Deparava-me, enfim, depois de muito segui-lo, com a fronte de sua casa. Um tanto assustadora,

na ocasião. A uma segura distância, observei-o arrancar uma chave dos bolsos, destrancar a

porta e entrar, cerrando-a com selvageria. Duas janelas redondas se iluminaram como que se

dentro de uma caveira uma vela fosse acesa. Finalmente, dirigi-me à porta, que logo constatei

ser muito alta e descomunal. Uma aldrava pendia ali.

Hesitante, cedi às dúvidas.

Que fazia ali? Que horas eram? Que inoportunas e preocupantes, até mesmo doentias,

pretensões eu tinha naquela noite? Jamais soube ao certo. Finalmente, mas sem firmeza, tomei

a aldrava e bati uma, duas, três vezes.

Por um tempo que parecera indeterminadamente longo, nada aconteceu, mas, afinal, o sujeito

abriu a monstruosa porta. Carregando um semblante preocupado e indeciso, avaliou-me, como

se fosse algum tipo de mercadoria, e então perguntou alguma coisa de que não consigo trazer

à memória. Subitamente, toda minha curiosidade se dissipou e me arrependi com a percepção

de quão desarrazoado fui. Despendi algumas desculpas. No entanto, com os olhos brilhando

intensamente, ele abriu um largo sorriso sem motivo aparente e, a despeito de minhas recusas,

instou-me que entrasse por um momento.

Vi a mim mesmo num corredor com duas portas paralelas, onde, no fim, uma escada de madeira

descia a um porão. Um pouco atordoado, fui conduzido a uma das portas; súbito, sem saber muito

bem como, encontrei-me estirado numa poltrona verde e desconfortável, segurando uma xícara

de chá com as duas mãos. Muitos livros estavam espalhados por aquele cômodo. Alguns

organizados, outros empilhados, muitos abertos. Eu estava familiarizado com grande parte

daqueles títulos. Eram, sobretudo, ensaios.

Em meio a tudo isso, um rato de pelagem branca fitava-me do assoalho, erguido nas patas

traseiras e tomado por um fascínio perscrutador.

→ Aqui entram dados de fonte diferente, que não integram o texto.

import Literature.MathematicalPhysics.QuantumLattice.DWaveSourceProofs
import Literature.MathematicalPhysics.QuantumLattice.LiebFluxPhaseProofs
import Literature.MathematicalPhysics.QuantumLattice.SectorSpectrum

/-!
# Crux `TwSeededEnsembleEquivalence` (stmt-HubbardSuperconductivity-1698), line `exposed-density-duality` — stub `stub_closer`

THE CLOSER of the line (lead prover): ground-sector existence + "`S^z = 0` realises the even sector
minimum" + an `L`-uniform `T = 0` one-particle cost + EXPOSED DENSITY at `T = 0` (the transfer)
⟹ HULL TOUCH: the `(N_L, S^z = 0)`-sector ground energy of the seeded canonical Hamiltonian touches
the supporting line of slope `μ₀` of the grand-canonical ground energy `E₀(Hgc_L(μ₀))` up to `o(L²)`.

Proof (pure real analysis over the four hypotheses; no matrix fact is used here):
* KINK LEMMA (`kink_lemma`): pointwise convergence `F_L(μ)/L² → e(μ)` near `μ₀` and
  `HasDerivAt e (−(1−δ)) μ₀` pin both one-sided secants of `F_L/L²` at `μ₀` over a step `τ` to
  within `η` of `−(1−δ)`, eventually in `L`;
* SUPERGRADIENT BRACKET: `F_L(μ) = min_N (E_N − μN)` is attained at a ground sector `N*` (first
  hypothesis) and `F_L(μ₀ ± τ) ≤ E_{N*} − (μ₀ ± τ)N*`, so `−N*` lies between the two secants:
  `|N* − (1−δ)L²| ≤ ηL²`, whence `|N* − N_L| ≤ ηL² + 2`;
* WALK (`walk_down`/`walk_up`): `≤ ηL² + 2` one-particle steps from `N*` to `N_L`, each costing
  `≤ 2C` in energy (third hypothesis, sectors between `L²/2` and `L²`) and `≤ 4` in `μ₀N`;
* `S^z = 0` realises `E_{N_L}` (second hypothesis, `N_L` even), and `η := ε/(2(2C+4))`,
  `L² ≥ 4(2C+4)/ε` finish.
-/

namespace Summit.HubbardSuperconductivity.HubbardSuperconductivity.Theorems.TwSeededEnsembleEquivalence.ExposedDensity

open Matrix Filter Topology Literature.MathematicalPhysics.QuantumLattice
open scoped ComplexOrder Matrix.Norms.L2Operator

noncomputable section

/-! ### Real-analysis helpers -/

/-- **Kink lemma** (pure real analysis): pointwise convergence near `μ₀` plus differentiability of
the limit at `μ₀` pins the one-sided secant slopes of the approximants over some step `τ ≤ r`,
eventually in `L`. (Adapted from the crux ideation sketch `Cruxes/…/Sketch-ideator1.lean`,
`kink_lemma`, where it was first proved.) [folklore] -/
private theorem kink_lemma (f : ℕ → ℝ → ℝ) (e : ℝ → ℝ) (μ₀ d r : ℝ) (hr : 0 < r)
    (hlim : ∀ μ ∈ Set.Icc (μ₀ - r) (μ₀ + r), Tendsto (fun L => f L μ) atTop (𝓝 (e μ)))
    (hd : HasDerivAt e d μ₀) :
    ∀ η : ℝ, 0 < η → ∃ τ : ℝ, 0 < τ ∧ τ ≤ r ∧ ∃ L₀ : ℕ, ∀ L, L₀ ≤ L →
      |(f L (μ₀ + τ) - f L μ₀) / τ - d| ≤ η ∧ |(f L μ₀ - f L (μ₀ - τ)) / τ - d| ≤ η := by
  intro η hη
  have hslope := hd.tendsto_slope_zero
  rw [Metric.tendsto_nhdsWithin_nhds] at hslope
  obtain ⟨δ, hδ, hδ'⟩ := hslope (η / 2) (by linarith)
  set τ : ℝ := min (δ / 2) r with hτ
  have hτpos : 0 < τ := lt_min (by linarith) hr
  have hτr : τ ≤ r := min_le_right _ _
  have hτδ : τ < δ := lt_of_le_of_lt (min_le_left _ _) (by linarith)
  refine ⟨τ, hτpos, hτr, ?_⟩
  have hmem0 : μ₀ ∈ Set.Icc (μ₀ - r) (μ₀ + r) := ⟨by linarith, by linarith⟩
  have hmemp : μ₀ + τ ∈ Set.Icc (μ₀ - r) (μ₀ + r) := ⟨by linarith, by linarith⟩
  have hmemm : μ₀ - τ ∈ Set.Icc (μ₀ - r) (μ₀ + r) := ⟨by linarith, by linarith⟩
  have hε : 0 < η * τ / 4 := by positivity
  obtain ⟨N0, hN0⟩ := Metric.tendsto_atTop.1 (hlim μ₀ hmem0) (η * τ / 4) hε
  obtain ⟨Np, hNp⟩ := Metric.tendsto_atTop.1 (hlim (μ₀ + τ) hmemp) (η * τ / 4) hε
  obtain ⟨Nm, hNm⟩ := Metric.tendsto_atTop.1 (hlim (μ₀ - τ) hmemm) (η * τ / 4) hε
  refine ⟨max N0 (max Np Nm), fun L hL => ?_⟩
  have hL0 : N0 ≤ L := le_trans (le_max_left _ _) hL
  have hLp : Np ≤ L := le_trans (le_trans (le_max_left _ _) (le_max_right _ _)) hL
  have hLm : Nm ≤ L := le_trans (le_trans (le_max_right _ _) (le_max_right _ _)) hL
  have e0 := hN0 L hL0
  have ep := hNp L hLp
  have em := hNm L hLm
  rw [Real.dist_eq] at e0 ep em
  have sp := hδ' (x := τ) (by simp [hτpos.ne'])
    (by rw [dist_zero_right, Real.norm_eq_abs, abs_of_pos hτpos]; exact hτδ)
  have sm := hδ' (x := -τ) (by simp [hτpos.ne'])
    (by rw [dist_zero_right, Real.norm_eq_abs, abs_neg, abs_of_pos hτpos]; exact hτδ)
  rw [Real.dist_eq] at sp sm
  simp only [smul_eq_mul] at sp sm
  have hτne : τ ≠ 0 := hτpos.ne'
  constructor
  · have key : (f L (μ₀ + τ) - f L μ₀) / τ - d =
        (τ⁻¹ * (e (μ₀ + τ) - e μ₀) - d) + ((f L (μ₀ + τ) - e (μ₀ + τ)) - (f L μ₀ - e μ₀)) / τ := by
      field_simp
      ring
    rw [key]
    have h1 : |τ⁻¹ * (e (μ₀ + τ) - e μ₀) - d| ≤ η / 2 := sp.le
    have h2 : |((f L (μ₀ + τ) - e (μ₀ + τ)) - (f L μ₀ - e μ₀)) / τ| ≤ η / 2 := by
      rw [abs_div, abs_of_pos hτpos, div_le_iff₀ hτpos]
      calc |(f L (μ₀ + τ) - e (μ₀ + τ)) - (f L μ₀ - e μ₀)|
          ≤ |f L (μ₀ + τ) - e (μ₀ + τ)| + |f L μ₀ - e μ₀| := abs_sub _ _
        _ ≤ η * τ / 4 + η * τ / 4 := add_le_add ep.le e0.le
        _ = η / 2 * τ := by ring
    calc |τ⁻¹ * (e (μ₀ + τ) - e μ₀) - d + ((f L (μ₀ + τ) - e (μ₀ + τ)) - (f L μ₀ - e μ₀)) / τ|
        ≤ |τ⁻¹ * (e (μ₀ + τ) - e μ₀) - d| + |((f L (μ₀ + τ) - e (μ₀ + τ)) - (f L μ₀ - e μ₀)) / τ| :=
          abs_add_le _ _
      _ ≤ η / 2 + η / 2 := add_le_add h1 h2
      _ = η := by ring
  · have key : (f L μ₀ - f L (μ₀ - τ)) / τ - d =
        ((-τ)⁻¹ * (e (μ₀ + -τ) - e μ₀) - d) + ((f L μ₀ - e μ₀) - (f L (μ₀ - τ) - e (μ₀ - τ))) / τ := by
      rw [← sub_eq_add_neg]
      field_simp
      ring
    rw [key]
    have h1 : |(-τ)⁻¹ * (e (μ₀ + -τ) - e μ₀) - d| ≤ η / 2 := sm.le
    have h2 : |((f L μ₀ - e μ₀) - (f L (μ₀ - τ) - e (μ₀ - τ))) / τ| ≤ η / 2 := by
      rw [abs_div, abs_of_pos hτpos, div_le_iff₀ hτpos]
      calc |(f L μ₀ - e μ₀) - (f L (μ₀ - τ) - e (μ₀ - τ))|
          ≤ |f L μ₀ - e μ₀| + |f L (μ₀ - τ) - e (μ₀ - τ)| := abs_sub _ _
        _ ≤ η * τ / 4 + η * τ / 4 := add_le_add e0.le em.le
        _ = η / 2 * τ := by ring
    calc |(-τ)⁻¹ * (e (μ₀ + -τ) - e μ₀) - d + ((f L μ₀ - e μ₀) - (f L (μ₀ - τ) - e (μ₀ - τ))) / τ|
        ≤ |(-τ)⁻¹ * (e (μ₀ + -τ) - e μ₀) - d| + |((f L μ₀ - e μ₀) - (f L (μ₀ - τ) - e (μ₀ - τ))) / τ| :=
          abs_add_le _ _
      _ ≤ η / 2 + η / 2 := add_le_add h1 h2
      _ = η := by ring

/-- Downward walk: `k` one-particle removals, each costing `≤ K`. [folklore] -/
private theorem walk_down (E : ℕ → ℝ) (K : ℝ) (a : ℕ) :
    ∀ k : ℕ, (∀ n : ℕ, a < n → n ≤ a + k → E (n - 1) ≤ E n + K) → E a ≤ E (a + k) + K * k := by
  intro k
  induction k with
  | zero => intro _; simp
  | succ k ih =>
    intro h
    have h1 := ih fun n hn1 hn2 => h n hn1 (by omega)
    have h2 := h (a + k + 1) (by omega) (by omega)
    rw [Nat.add_sub_cancel] at h2
    rw [← add_assoc]
    push_cast
    linarith

/-- Upward walk: `k` one-particle additions, each costing `≤ K`. [folklore] -/
private theorem walk_up (E : ℕ → ℝ) (K : ℝ) (a : ℕ) :
    ∀ k : ℕ, (∀ n : ℕ, a ≤ n → n < a + k → E (n + 1) ≤ E n + K) → E (a + k) ≤ E a + K * k := by
  intro k
  induction k with
  | zero => intro _; simp
  | succ k ih =>
    intro h
    have h1 := ih fun n hn1 hn2 => h n hn1 (by omega)
    have h2 := h (a + k) (by omega) (by omega)
    rw [← add_assoc]
    push_cast
    linarith

/-- `N_L = 2⌊x/2⌋₊` is within `2` below `x ≥ 0`: `x − 2 ≤ N_L ≤ x`. [folklore] -/
private theorem two_floor_half_bounds {x : ℝ} (hx : 0 ≤ x) :
    x - 2 ≤ ((2 * ⌊x / 2⌋₊ : ℕ) : ℝ) ∧ ((2 * ⌊x / 2⌋₊ : ℕ) : ℝ) ≤ x := by
  have h1 : (⌊x / 2⌋₊ : ℝ) ≤ x / 2 := Nat.floor_le (by linarith)
  have h2 : x / 2 < (⌊x / 2⌋₊ : ℝ) + 1 := Nat.lt_floor_add_one _
  push_cast
  constructor <;> linarith

/-! ### The closer, abstract core (one side length, reals only) -/

/-- Core of the closer at ONE side length `side ≥ 5`, with every matrix quantity abstracted into
real numbers: `F` = grand-canonical ground energy as a function of `μ`, `E` = canonical sector
energies (`Esz` the `S^z = 0` ones), `Ns` = a ground sector at `μ₀`, kink inequalities with
tolerance `η`, one-particle costs with constant `C`. Conclusion: hull touch at
`N_L = 2⌊(1−δ)side²/2⌋₊` with error `ε side²`. [folklore] -/
private theorem closer_core (side : ℕ) (hside : 5 ≤ side) (F : ℝ → ℝ) (E Esz : ℕ → ℝ) (C μ₀ τ η δ ε : ℝ)
    (Ns : ℕ) (hC0 : 0 ≤ C) (hτ : 0 < τ) (hη : 0 < η)
    (hδ : δ ∈ Set.Icc (1/10 : ℝ) (2/5 : ℝ)) (hμ₀ : |μ₀| ≤ 4)
    (hKη : (2 * C + 4) * η = ε / 2) (hSK : 2 * (2 * C + 4) ≤ ε * (side : ℝ) ^ 2 / 2)
    (hNs2 : Ns ≤ 2 * side ^ 2) (hF0 : F μ₀ = E Ns - μ₀ * Ns)
    (hFp : F (μ₀ + τ) ≤ E Ns - (μ₀ + τ) * Ns) (hFm : F (μ₀ - τ) ≤ E Ns - (μ₀ - τ) * Ns)
    (hk1 : |(F (μ₀ + τ) / (side : ℝ) ^ 2 - F μ₀ / (side : ℝ) ^ 2) / τ - -(1 - δ)| ≤ η)
    (hk2 : |(F μ₀ / (side : ℝ) ^ 2 - F (μ₀ - τ) / (side : ℝ) ^ 2) / τ - -(1 - δ)| ≤ η)
    (hdown : ∀ n : ℕ, 1 ≤ n → n ≤ 2 * side ^ 2 → E (n - 1) ≤ E n + C * (side : ℝ) ^ 2 / n)
    (hup : ∀ n : ℕ, n + 1 ≤ 2 * side ^ 2 →
      E (n + 1) ≤ E n + C * (side : ℝ) ^ 2 / (2 * (side : ℝ) ^ 2 - n))
    (hsz : ∀ N : ℕ, Even N → N ≤ 2 * side ^ 2 → Esz N = E N) :
    Esz (2 * ⌊(1 - δ) * (side : ℝ) ^ 2 / 2⌋₊) - μ₀ * ((2 * ⌊(1 - δ) * (side : ℝ) ^ 2 / 2⌋₊ : ℕ) : ℝ) ≤
      F μ₀ + ε * (side : ℝ) ^ 2 := by
  -- the scale S = side²
  have hsideR : (5 : ℝ) ≤ (side : ℝ) := by exact_mod_cast hside
  have hSpos : (0 : ℝ) < (side : ℝ) ^ 2 := by positivity
  have hS25 : (25 : ℝ) ≤ (side : ℝ) ^ 2 := by nlinarith
  have hcast2 : ((2 * side ^ 2 : ℕ) : ℝ) = 2 * (side : ℝ) ^ 2 := by push_cast; ring
  set S : ℝ := (side : ℝ) ^ 2 with hS
  have hK : 0 < 2 * C + 4 := by linarith
  have hδ1 : (1 : ℝ) / 10 ≤ δ := hδ.1
  have hδ2 : δ ≤ 2 / 5 := hδ.2
  have hδS0 : 0 ≤ δ * S := mul_nonneg (by linarith) hSpos.le
  have hδS2 : δ * S ≤ 2 / 5 * S := mul_le_mul_of_nonneg_right hδ2 hSpos.le
  have hηS0 : 0 ≤ η * S := mul_nonneg hη.le hSpos.le
  -- supergradient bracket of Ns from the kink inequalities (expanded, linear in the atoms)
  have hNs_le : (Ns : ℝ) ≤ S - δ * S + η * S := by
    have h1 : -(1 - δ) - η ≤ (F (μ₀ + τ) / S - F μ₀ / S) / τ := by
      have := (abs_le.1 hk1).1; linarith
    have h2 : (F (μ₀ + τ) / S - F μ₀ / S) / τ ≤ -(Ns : ℝ) / S := by
      rw [div_le_iff₀ hτ, ← sub_div, div_le_iff₀ hSpos]
      have : -(Ns : ℝ) / S * τ * S = -(τ * Ns) := by field_simp
      rw [this]; linarith
    have h3 := h1.trans h2
    rw [le_div_iff₀ hSpos] at h3
    nlinarith
  have hNs_ge : S - δ * S - η * S ≤ (Ns : ℝ) := by
    have h1 : (F μ₀ / S - F (μ₀ - τ) / S) / τ ≤ -(1 - δ) + η := by
      have := (abs_le.1 hk2).2; linarith
    have h2 : -(Ns : ℝ) / S ≤ (F μ₀ / S - F (μ₀ - τ) / S) / τ := by
      rw [le_div_iff₀ hτ, ← sub_div, le_div_iff₀ hSpos]
      have : -(Ns : ℝ) / S * τ * S = -(τ * Ns) := by field_simp
      rw [this]; linarith
    have h3 := h2.trans h1
    rw [div_le_iff₀ hSpos] at h3
    nlinarith
  -- N_L and its bracket
  have hx : 0 ≤ (1 - δ) * S := by nlinarith
  obtain ⟨hNLlo, hNLhi⟩ := two_floor_half_bounds hx
  set NL : ℕ := 2 * ⌊(1 - δ) * S / 2⌋₊ with hNL
  clear_value NL
  have hNLloR : S - δ * S - 2 ≤ (NL : ℝ) := by linarith
  have hNLhiR : (NL : ℝ) ≤ S - δ * S := by linarith
  have hNL_nat : NL ≤ 2 * side ^ 2 := by
    have h : (NL : ℝ) ≤ ((2 * side ^ 2 : ℕ) : ℝ) := by rw [hcast2]; linarith
    exact_mod_cast h
  have hdist : |(Ns : ℝ) - NL| ≤ η * S + 2 := by
    rw [abs_le]; constructor <;> linarith
  -- the walk from N* to N_L, each step costing ≤ 2C
  have hwalk : E NL ≤ E Ns + 2 * C * |(Ns : ℝ) - NL| := by
    rcases Nat.lt_or_ge Ns NL with hlt | hle
    · -- walk up from Ns to NL
      obtain ⟨k, hk⟩ : ∃ k, NL = Ns + k := ⟨NL - Ns, by omega⟩
      have hstep : ∀ n : ℕ, Ns ≤ n → n < Ns + k → E (n + 1) ≤ E n + 2 * C := by
        intro n _ hn2
        have hnNL : n + 1 ≤ NL := by omega
        have hn_lt : n + 1 ≤ 2 * side ^ 2 := le_trans hnNL hNL_nat
        have hcost := hup n hn_lt
        have hnR : (n : ℝ) + 1 ≤ NL := by exact_mod_cast hnNL
        have hnS : (n : ℝ) ≤ S := by linarith
        have hdenpos : 0 < 2 * S - n := by linarith
        have hmul : C * S ≤ C * (2 * (2 * S - n)) := mul_le_mul_of_nonneg_left (by linarith) hC0
        have hbd : C * S / (2 * S - n) ≤ 2 * C := by
          rw [div_le_iff₀ hdenpos]; linarith
        exact hcost.trans (by linarith)
      have hw := walk_up E (2 * C) Ns k hstep
      rw [← hk] at hw
      have habs : |(Ns : ℝ) - NL| = k := by
        rw [hk]; push_cast; rw [abs_of_nonpos (by linarith)]; ring
      rw [habs]; linarith
    · -- walk down from Ns to NL
      obtain ⟨k, hk⟩ : ∃ k, Ns = NL + k := ⟨Ns - NL, by omega⟩
      have hstep : ∀ n : ℕ, NL < n → n ≤ NL + k → E (n - 1) ≤ E n + 2 * C := by
        intro n hn1 hn2
        have hn_le : n ≤ 2 * side ^ 2 := by
          have : NL + k ≤ 2 * side ^ 2 := hk ▸ hNs2
          exact le_trans hn2 this
        have hn1' : 1 ≤ n := by omega
        have hcost := hdown n hn1' hn_le
        have hnNL : NL + 1 ≤ n := hn1
        have hnR : (NL : ℝ) + 1 ≤ n := by exact_mod_cast hnNL
        have hnhalf : S ≤ 2 * (n : ℝ) := by linarith
        have hnpos : (0 : ℝ) < n := by linarith
        have hmul : C * S ≤ C * (2 * (n : ℝ)) := mul_le_mul_of_nonneg_left hnhalf hC0
        have hbd : C * S / n ≤ 2 * C := by
          rw [div_le_iff₀ hnpos]; linarith
        exact hcost.trans (by linarith)
      have hw := walk_down E (2 * C) NL k hstep
      rw [← hk] at hw
      have habs : |(Ns : ℝ) - NL| = k := by
        rw [hk]; push_cast; rw [abs_of_nonneg (by linarith)]; ring
      rw [habs]; linarith
  -- assemble
  have hμterm : μ₀ * ((Ns : ℝ) - NL) ≤ 4 * |(Ns : ℝ) - NL| := by
    calc μ₀ * ((Ns : ℝ) - NL) ≤ |μ₀ * ((Ns : ℝ) - NL)| := le_abs_self _
      _ = |μ₀| * |(Ns : ℝ) - NL| := abs_mul _ _
      _ ≤ 4 * |(Ns : ℝ) - NL| := mul_le_mul_of_nonneg_right hμ₀ (abs_nonneg _)
  have hKdist : (2 * C + 4) * |(Ns : ℝ) - NL| ≤ (2 * C + 4) * (η * S + 2) :=
    mul_le_mul_of_nonneg_left hdist hK.le
  have hfin : (2 * C + 4) * (η * S + 2) ≤ ε * S := by
    have : (2 * C + 4) * (η * S + 2) = ((2 * C + 4) * η) * S + 2 * (2 * C + 4) := by ring
    rw [this, hKη]; linarith
  have hsplit : (2 * C + 4) * |(Ns : ℝ) - NL| = 2 * C * |(Ns : ℝ) - NL| + 4 * |(Ns : ℝ) - NL| := by
    ring
  rw [hsz NL (hNL ▸ even_two_mul _) hNL_nat]
  have hexp : E NL - μ₀ * (NL : ℝ) = (E NL - E Ns) + (E Ns - μ₀ * Ns) + μ₀ * ((Ns : ℝ) - NL) := by
    ring
  rw [hexp, ← hF0]
  linarith [hwalk, hμterm, hKdist, hfin, hsplit]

Aos poucos, como um eco distante, ouvi algumas palavras, que seguiam um raciocínio mortiço

à perspectiva de minha mente enevoada. Não dava com a figura do interlocutor naquele

aposento; falava de algum outro lugar. Levantei, deixei a xícara numa pilha de livros, que se

erguia um tanto inclinada, atravessei a porta que comunicava ao corredor e encaminhei-me à

de entrada. Quando empunhei a maçaneta, distingui algumas palavras; um tanto intrigado,

parei no mesmo instante.

“Não, não, ele não lê livros, acaso esteja se perguntando”, dizia a ecoante voz, “O rato, não, ele

não lê. Mas é um roedor de anormal inteligência, admito. É um excelente ouvinte,

compreensível e tolerante. Aqueles pequeninos olhos vermelhos parecem guardar uma

sabedoria inconcebível, sim. Contudo, não guarda, é um rato sofômano – e uma cobaia”. A voz

cessou, ouvi passos e me virei. Assomando das escadas do porão, o frágil homem parou,

encarou-me alegremente e prosseguiu:

“Vejo que não se incomoda, ou não notou. De qualquer modo: não há de se preocupar, a

mancha de sangue onde você pisa está aí há mais tempo do que eu”. Saltei no mesmo instante

que aquelas palavras foram ditas. “Não há de se preocupar”, repetiu ele, “É precisamente por

essa mancha que o preço original da casa baixou consideravelmente, e então a comprei. Um

homicídio. O marido matou a esposa, ou a esposa ao marido, não lembro ao certo. Enfim, a casa

é confortável, tem um amplo porão e cômodos o bastante. Notável, não? ”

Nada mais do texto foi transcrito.